The basic building block of the CNN is the convolutional layer, which consists of three components, input data, kernel, and feature map. The input data have three dimensions of height, width, and channel. The second component, kernel, moves across the input image receptive fields, checking the presence of a certain feature. This process is named convolution. By moving kernel with specified stride on image pixels, the dot products are calculated between the kernel and the input image. Finally, a feature map is created from the series of dot products (Fig. 1). After each convolution operation, a rectified linear unit (ReLU) transformation is applied to the output feature map, to introduce nonlinearity to the model (Venkatesan and Li 2017).

Fig. 1

Schematic diagram of 2D convolution. A 3 × 3 kernel convolves with a 5 × 5 image to produce a feature map

Subsampling layer

The subsampling layer aims to decrease the number of parameters and reduce dimensionality of the input.
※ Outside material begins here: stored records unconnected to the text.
/-- **`Gal(ℚ̄/K)` still acts on `E[3]` through all of `Aut(E[3])`** for `E/ℚ` with `ρ̄_{E,3}` onto and
`K` quadratic with `3 ∤ d_K`: `(E_K).HasSurjectiveModNGaloisRep 3`. (At `p = 3` the only quadratic
subfield of `ℚ(E[3])` is `ℚ(√-3)`, cut out by `det = χ₃`.) [folklore] -/
theorem hasSurjectiveModNGaloisRep_three_baseChange (h2 : Module.finrank ℚ K = 2)
    (hd : ¬ (3 : ℤ) ∣ NumberField.discr K) (hsurj : W.HasSurjectiveModNGaloisRep 3) :
    (W.baseChange K).HasSurjectiveModNGaloisRep 3 := by
  haveI : NeZero ((3 : ℕ) : ℚ) := ⟨by norm_num⟩
  obtain ⟨hsq, h₀⟩ := sq_mem_range_and_exists_modNCyclotomicCharacter_ne_one K h2 hd
  have h3 := forall_exists_mem_smul_eq_three W hsurj _ hsq h₀
  refine hasSurjectiveModNGaloisRep_baseChange_of_forall_exists W K 3 hsurj fun γ ↦ ?_
  obtain ⟨h, ⟨δ, rfl⟩, hh⟩ := h3 γ
  exact ⟨δ, hh⟩

/-- In particular `E[3]` stays IRREDUCIBLE over `K` (the standing hypothesis «`E[p]|_{G_K}`
irreducible» of Castella–Wan 2024 §5, Lemma 5.3 / Thm. 2.3, at `p = 3`), from surjectivity over `K`
(`hasIrreducibleModPGaloisRep_of_hasSurjectiveModNGaloisRep`). [cite: CastellaWan2023, §5.1 and Lemma 5.3 (hypotheses)] -/
theorem hasIrreducibleModPGaloisRep_three_baseChange (h2 : Module.finrank ℚ K = 2)
    (hd : ¬ (3 : ℤ) ∣ NumberField.discr K) (hsurj : W.HasSurjectiveModNGaloisRep 3) :
    (W.baseChange K).HasIrreducibleModPGaloisRep 3 := by
  haveI : Fact (Nat.Prime 3) := ⟨Nat.prime_three⟩
  haveI : NeZero ((3 : ℕ) : K) := ⟨Nat.cast_ne_zero.mpr (by norm_num)⟩
  exact hasIrreducibleModPGaloisRep_of_hasSurjectiveModNGaloisRep (W.baseChange K) 3
    (hasSurjectiveModNGaloisRep_three_baseChange W K h2 hd hsurj)

/-- **The `3`-adic tower over `K`**: if `ρ̄_{E,3ⁿ} : Γ_ℚ → Aut(E[3ⁿ])` is onto for every `n`, then so is
`Γ_K → Aut(E_K[3ⁿ])` for every quadratic `K` with `3 ∤ d_K` — i.e. `Gal(K̄/K) → GL₂(ℤ₃)` is onto
(level `3` by `hasSurjectiveModNGaloisRep_three_baseChange`; the levels `3ⁿ` by the odd-power tower
lemma `forall_exists_mem_smul_eq_pow`, `[Γ_ℚ : Γ_K] = 2` being prime to `3`). [folklore] -/
theorem hasSurjectiveModNGaloisRep_three_pow_baseChange (h2 : Module.finrank ℚ K = 2)
    (hd : ¬ (3 : ℤ) ∣ NumberField.discr K)
    (hsurj : ∀ n : ℕ, W.HasSurjectiveModNGaloisRep ((3 ^ n : ℕ) : ℤ)) (n : ℕ) :
    (W.baseChange K).HasSurjectiveModNGaloisRep ((3 ^ n : ℕ) : ℤ) := by
  haveI : NeZero ((3 : ℕ) : ℚ) := ⟨by norm_num⟩
  obtain ⟨hsq, h₀⟩ := sq_mem_range_and_exists_modNCyclotomicCharacter_ne_one K h2 hd
  have h1 : W.HasSurjectiveModNGaloisRep 3 := by simpa using hsurj 1
  have h3 := forall_exists_mem_smul_eq_three W h1 _ hsq h₀
  have h3n := forall_exists_mem_smul_eq_pow W 3 (by decide) _ hsq h3 n
  refine hasSurjectiveModNGaloisRep_baseChange_of_forall_exists W K (3 ^ n) (hsurj n) fun γ ↦ ?_
  obtain ⟨h, ⟨δ, rfl⟩, hh⟩ := h3n γ
  exact ⟨δ, hh⟩

/-- **Wuthrich 2014 Lemma 20 over `K`.** For `E/ℚ` (globally minimal model) with good or multiplicative
reduction at `3` (`9 ∤ N_E`) and `ρ̄_{E,3}` onto, and `K` quadratic with `3 ∤ d_K`:
`Γ_K → Aut(E_K[3ⁿ])` is onto for every `n` — the `3`-adic image of `Gal(K̄/K)` is `GL₂(ℤ₃)`
(the image hypothesis «`Gal(K̄/K) → Aut_{ℤ_p}(T)` surjective» of Howard's Heegner-point Kolyvagin
system, Howard 2004 Thm. B, at `p = 3`). The `ℚ`-tower is the tree theorem
`WeierstrassCurve.forall_hasSurjectiveModNGaloisRep_three_pow_of_not_additive_of_surj`
(`Wuthrich2014/ThreeAdicImage{Ordinary,Supersingular}Proofs`). [cite: Wuthrich2014, Lemma 20 (p. 399)]
[cite: Howard2004, Thm. B (hypotheses)] -/
theorem forall_hasSurjectiveModNGaloisRep_three_pow_baseChange_of_not_additive [W.IsGloballyMinimal]
    (h2 : Module.finrank ℚ K = 2) (hd : ¬ (3 : ℤ) ∣ NumberField.discr K)
    (hred : W.HasGoodReductionAtPrime 3 ∨ W.HasMultiplicativeReductionAtPrime 3)
    (hsurj : W.HasSurjectiveModNGaloisRep 3) (n : ℕ) :
    (W.baseChange K).HasSurjectiveModNGaloisRep ((3 ^ n : ℕ) : ℤ) :=
  hasSurjectiveModNGaloisRep_three_pow_baseChange W K h2 hd
    (W.forall_hasSurjectiveModNGaloisRep_three_pow_of_not_additive_of_surj hred hsurj) n

end OverQ

/-! ### §6 The UTD twins: crux vocabulary (`GoodSS W' 3` / `¬ Addv W' 3`, `IsImaginaryQuadratic K`, `3 = 𝔭𝔭'` split) -/

section Twins

open NumberField IsDedekindDomain Literature.NumberTheory.EllipticCurves.Rank1Residual

variable {K : Type} [Field K] [NumberField K]

omit [NumberField K] in
/-- A place of `K` containing the rational prime `p` lies over `(p)`. [folklore] -/
private theorem asIdeal_mem_primesOver_of_natCast_mem {p : ℕ} (hp : p.Prime)
    {w : HeightOneSpectrum (𝓞 K)} (hw : ((p : ℕ) : 𝓞 K) ∈ w.asIdeal) :
    w.asIdeal ∈ (Ideal.span {(p : ℤ)}).primesOver (𝓞 K) := by
  refine ⟨w.isPrime, ⟨?_⟩⟩
  have hmax : (Ideal.span {(p : ℤ)}).IsMaximal :=
    ((Ideal.span_singleton_prime (Int.natCast_ne_zero.mpr hp.ne_zero)).mpr
      (Nat.prime_iff_prime_int.mp hp)).isMaximal
      (by simpa using Int.natCast_ne_zero.mpr hp.ne_zero)
  refine hmax.eq_of_le (Ideal.IsPrime.ne_top inferInstance) ?_
  rw [Ideal.span_le, Set.singleton_subset_iff, SetLike.mem_coe, Ideal.under_def, Ideal.mem_comap,
    eq_intCast]
  exact_mod_cast hw

/-- **Two distinct primes above `p` in a quadratic field: `p` splits, `#{𝔓 ∣ p} = 2`** (fundamental
identity `#{𝔓 ∣ p}·e·f = 2` for the Galois extension `K/ℚ`). [folklore] -/
theorem ncard_primesOver_eq_two_of_ne (h2 : Module.finrank ℚ K = 2) {p : ℕ} (hp : p.Prime)
    {𝔭 𝔭' : HeightOneSpectrum (𝓞 K)} (h𝔭 : ((p : ℕ) : 𝓞 K) ∈ 𝔭.asIdeal)
    (h𝔭' : ((p : ℕ) : 𝓞 K) ∈ 𝔭'.asIdeal) (hne : 𝔭' ≠ 𝔭) :
    ((Ideal.span {(p : ℤ)}).primesOver (𝓞 K)).ncard = 2 := by
  haveI : Algebra.IsQuadraticExtension ℚ K := ⟨h2⟩
  haveI : (Ideal.span {(p : ℤ)}).IsPrime :=
    (Ideal.span_singleton_prime (by exact_mod_cast hp.ne_zero)).mpr (Nat.prime_iff_prime_int.mp hp)
  set G := K ≃ₐ[ℚ] K
  have hG : Nat.card G = 2 := by rw [IsGalois.card_aut_eq_finrank, h2]
  have hid := Ideal.ncard_primesOver_mul_ramificationIdxIn_mul_inertiaDegIn
    (Ideal.span {(p : ℤ)}) (𝓞 K) G
  rw [hG] at hid
  set T := (Ideal.span {(p : ℤ)}).primesOver (𝓞 K) with hT
  have hfin : T.Finite := by
    refine Set.finite_of_ncard_ne_zero fun h0 ↦ ?_
    rw [h0] at hid
    omega
  have hne' : 𝔭.asIdeal ≠ 𝔭'.asIdeal := fun e ↦ hne (HeightOneSpectrum.ext e.symm)
  have hsub : ({𝔭.asIdeal, 𝔭'.asIdeal} : Set (Ideal (𝓞 K))) ⊆ T := by
    intro x hx
    rcases hx with rfl | rfl
    · exact asIdeal_mem_primesOver_of_natCast_mem hp h𝔭
    · exact asIdeal_mem_primesOver_of_natCast_mem hp h𝔭'
  have h2le : 2 ≤ T.ncard := by
    have := Set.ncard_le_ncard hsub hfin
    rwa [Set.ncard_pair hne'] at this
  have he : (Ideal.span {(p : ℤ)}).ramificationIdxIn (𝓞 K) ≠ 0 := Ideal.ramificationIdxIn_ne_zero G
  have hf : (Ideal.span {(p : ℤ)}).inertiaDegIn (𝓞 K) ≠ 0 := Ideal.inertiaDegIn_ne_zero G
  have hef : 1 ≤ (Ideal.span {(p : ℤ)}).ramificationIdxIn (𝓞 K) *
      (Ideal.span {(p : ℤ)}).inertiaDegIn (𝓞 K) := Nat.one_le_iff_ne_zero.mpr (mul_ne_zero he hf)
  nlinarith

/-- For `K` quadratic with `3 = 𝔭𝔭'` split (`𝔭 ≠ 𝔭'` above `3`): `3 ∤ d_K`. [folklore] -/
theorem not_three_dvd_discr_of_ne (h2 : Module.finrank ℚ K = 2)
    {𝔭 𝔭' : HeightOneSpectrum (𝓞 K)} (h𝔭 : ((3 : ℕ) : 𝓞 K) ∈ 𝔭.asIdeal)
    (h𝔭' : ((3 : ℕ) : 𝓞 K) ∈ 𝔭'.asIdeal) (hne : 𝔭' ≠ 𝔭) : ¬ (3 : ℤ) ∣ NumberField.discr K := by
  have h := ncard_primesOver_eq_two_of_ne h2 Nat.prime_three h𝔭 h𝔭' hne
  exact_mod_cast not_dvd_discr_of_ncard_primesOver (K := K) Nat.prime_three (h.trans h2.symm)

/-- **The `3`-adic image input of the `⊇`-port, over `ℚ`, in crux vocabulary**: a good-supersingular
twin (`GoodSS W' 3`: good reduction at `3` and `3 ∣ a₃`, so `a₃ ∈ {0, ±3}`) with `ρ̄_{W′,3}` onto has
`ρ̄_{W′,3ⁿ}` onto for every `n` — Wuthrich 2014 Lemma 20, good supersingular case, tree theorem
`WeierstrassCurve.forall_hasSurjectiveModNGaloisRep_three_pow_of_goodSupersingular_of_surj`.
[cite: Wuthrich2014, Lemma 20 (p. 399)] -/
theorem forall_hasSurjectiveModNGaloisRep_three_pow_of_goodSS (W' : WeierstrassCurve ℚ)
    [W'.IsElliptic] [W'.IsGloballyMinimal] (hss : GoodSS W' 3)
    (hsurj : W'.HasSurjectiveModNGaloisRep 3) (n : ℕ) :
    W'.HasSurjectiveModNGaloisRep ((3 ^ n : ℕ) : ℤ) :=
  W'.forall_hasSurjectiveModNGaloisRep_three_pow_of_goodSupersingular_of_surj hss.1 hss.2 hsurj n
In this layer, kernel sweeps through the entire input without weights, then applies an aggregation function to the receptive field values, and populates the output array (Ciresan et al. 2011). Max pooling and average pooling are two of the main techniques used in the subsampling procedure (Ciregan et al. 2012).

Fully connected layer

FC layer connects each node in the output layer to a node in the previous layer, a functionality that does not directly occur in partially connected convolutional and subsampling layers. In this study, the CNN structure is used in two forms of 1D-CNN and a modified version of 2D-CNN (named as Res 2D-CNN).

1D-Convolutional neural network (1D-CNN)

In addition to the image-based datasets, CNN architecture has shown an acceptable performance in dealing with numerical or structural datasets (such as wireline logs), and 1D-CNN structure is the best choice for this purpose (Zhang et al. 2022).1D-CNN, used in this study, has a similar basic architecture to that of the original CNN. Feeding 1D input data to the CNN model needs using 1D filters on convolutional layers, and the forward and backward propagation equations are required to be accordingly modified during the training stage. Consider a set of training samples resembled by \(X = \left[ {x_{1} , x_{2} ,x_{3} , \ldots , x_{N} } \right]^{\prime}\), where \(N\) is the number of the training samples, and each vector \(x_{i}\) represents a feature in the space of d-dimensional measurements. Correspondingly, the matrix of real-output target can be considered as \(Y = \left[ {y_{1} , y_{2} ,y_{3} , \ldots , y_{N} } \right]^{\prime}\). A 1D-CNN is composed of \(L\) layers, each layer constituting of \(m^{L}\) feature signals and carrying out both convolution and subsampling operations. The subsampling factor (\({\text{SS}}\)) is assumed to be equal to 2 (\({\text{SS}} = 2\)) (Malek et al. 2018). A general architecture of 1D-CNN model, used in this study, is illustrated in Fig. 2

Fig. 2

The general architecture of 1D-CNN model used in this study

Residual 2D-convolutional neural network (Res 2D-CNN)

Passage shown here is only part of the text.